A ativista e cineasta Maria Galindo, que mostra filme hoje em São Paulo (Foto Divulgação)

Hoje, em São Paulo, sua líder, Maria Galindo, exibe o filme “13 Horas de Rebelião”, em que trata da conivência estatal boliviana com estupros e violações, da dificuldade de discutir leis de aborto no país e de proteção às mulheres de baixa renda, além da exclusão das mulheres bolivianas da política.
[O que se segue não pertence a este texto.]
import Literature.MathematicalPhysics.QuantumManyBody.PeriodicBoseGasEq243
import Literature.MathematicalPhysics.QuantumManyBody.PeriodicBoseGasEq317
import Mathlib.MeasureTheory.Group.LIntegral
import HarnessLib

/-!
# Fournais 2020, §2: the calculus of the projections `Pᵢ`, `Qᵢ` on `L²(Λⁿ)` (proofs)

Topic `Literature/MathematicalPhysics/QuantumManyBody`, sibling of `PeriodicBoseGasSectorOps.lean`
(provefact `Literature.MathematicalPhysics.QuantumManyBody.BoseGas.Fournais2020_condensation`). The named fact `Fournais2020_eq225`
([Fournais2020, (2.25)] = Lemma 2.3 = [FournaisSolovej2020, Lemma B.2]), one of the two remaining
inputs of `Fournais2020_condensation_of_scattering_eq225_lemma24` (`PeriodicBoseGasReduction.lean`),
is an inequality between expectations in an `n`-body function `Φ` on the box `Λ(u)ⁿ` involving
the projections `P = ℓ⁻³|1⟩⟨1|`, `Q = 1 - P` (2.5) on the `i`-th particle (`nbodyP`, `nbodyQ`,
`PeriodicBoseGasSectorOps.lean`). Its proof (`PeriodicBoseGasEq225.lean`) is first-quantised
bookkeeping with these projections; this file supplies their calculus as functions on `Λⁿ⁺¹`
with the product measure `dX|_{Λⁿ⁺¹}`, without any operator theory:

* **Transport.** `Λ(u)ⁿ⁺¹ ≅ Λ(u) × Λ(u)ⁿ` at the coordinate `i` (Mathlib's
  `MeasurableEquiv.piFinSuccAbove`, measure preserving for the restricted volumes,
  `volume_restrict_boxConfig`), whence Tonelli/Fubini in the form "integrate out `xᵢ`":
  `∫(∫_Λ G(X; xᵢ = y)dy)dX = |Λ|∫G` (`lintegral_lintegral_update`, `integral_integral_update`).
* **`Pᵢ`.** Measurability; `|PᵢF|² ≤ ℓ⁻³∫_Λ|F(X;xᵢ=y)|²dy` (Cauchy–Schwarz) and the contractions
  `‖PᵢF‖₂ ≤ ‖F‖₂`, `‖PᵢF‖₁ ≤ ‖F‖₁`; additivity a.e. (slices of `L¹` functions are a.e.
  integrable); `∫PᵢK = ∫K` (`integral_nbodyP`: `Pᵢ` is the conditional expectation onto the
  functions of the other particles) and hence `⟨H, PᵢG⟩ = ⟨H, G⟩` for `H` not depending on `xᵢ`
  (`integral_conj_mul_nbodyP`); `PᵢPⱼ = PⱼPᵢ` a.e. (Fubini on `Λ × Λ`, `nbodyP_comm_ae`).
* **`L²`.** Orthogonality `⟨PᵢF, QᵢF⟩ = 0`, Pythagoras `‖F‖² = ‖PᵢF‖² + ‖QᵢF‖²`,
  `⟨F, QᵢF⟩ = ‖QᵢF‖²`, `Qᵢ(PⱼF) = Pⱼ(QᵢF)` a.e. and `‖Qᵢ(PⱼF)‖ ≤ ‖QᵢF‖`; the identification
  `⟨Φ, n₊Φ⟩ = ∑ᵢ‖QᵢΦ‖²` of `nPlusBoxN` (`PeriodicBoseGasSector.lean`, written with the one-body
  `Q_u` on slices) (`nPlusBoxN_eq_sum_lintegral`).
* **Weights.** "`PᵢF(xᵢ,y)Pᵢ = ℓ⁻³Pᵢ∫F(x,y)dx`" ([Fournais2020, remark preceding Lemma 2.3]): a weight in `xᵢ` (or in
  `(xᵢ,xⱼ)`) against a function not depending on `xᵢ` integrates to its `xᵢ`-marginal
  (`lintegral_weight_mul`, `lintegral_pairWeight_mul`), with the bound by `sup_x∫_Λω(y,x)dy`;
  the signed version `∫ω(xᵢ,xⱼ)conj(H)PᵢG = ℓ⁻³∫(∫_Λω(y,xⱼ)dy)conj(H)G`
  (`integral_pairWeight_conj_mul_nbodyP`), the workhorse of the one-`Q` terms of (2.22).
* **Potentials.** `w₁ = w(1-ω)` (2.8), symmetry, `W ≤ 2v` and `∫w(x,y)dy ≤ 2‖χ‖²_∞∫v` for `R/ℓ`
  small, and the double integrals (2.10): `∬w₁(x,y)h(x-y) = ℓ³∫gh` (`g = v(1-ω)`), in particular
  `∬w₁ = 8πaℓ³` and `∬w₂ = ∬w₁(1+ω) = ℓ³(8πa + ∫gω)` (`lintegral_lintegral_pairLoc₁`, `…₂`).
* **Conversion** between the real weights `W.toReal` of the Bochner integrals in which (2.25) is
  stated (`a2Form`) and the `ℝ≥0∞` forms of `PeriodicBoseGasBox.lean`; finite double sums over
  ordered pairs `i ≠ j`.

No new definitions.

## References

* [Fournais2020] S. Fournais, *Length scales for BEC in the dilute Bose gas*, arXiv:2011.00309,
  EMS Ser. Congr. Rep. 18 (2021), doi:10.4171/ecr/18-1/7: (2.5), (2.8)–(2.10), (2.15), the remark preceding Lemma 2.3 (arXiv v2 p. 8),
  Lemma 2.3 (2.22)–(2.25).
* [FournaisSolovej2020] S. Fournais, J. P. Solovej, *The energy of dilute Bose gases*,
  Ann. of Math. 192 (2020) 893–976: Lemma B.2.
-/

noncomputable section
Galindo, que já expôs na Bienal de São Paulo, é muito crítica ao atual governo de Evo Morales, a quem acusa de ser conivente com a violência contra a mulher e de oferecer benefícios apenas àquelas que têm filhos e se encaixam no modelo tradicional patriarcal. Galindo também critica os comentários machistas pelos quais o atual presidente boliviano já é conhecido. Na Bolívia, em geral, é notícia por transformar suas ações em performances políticas, como interromper concursos de Miss, que em sua opinião promovem a “coisificação” da mulher, e por ter preparado uma cena para a visita do papa Francisco ao país. Junto com outras ativistas, disfarçaram-se de freiras grávidas, para denunciar o que consideram abusos da Igreja contra as mulheres desde sempre.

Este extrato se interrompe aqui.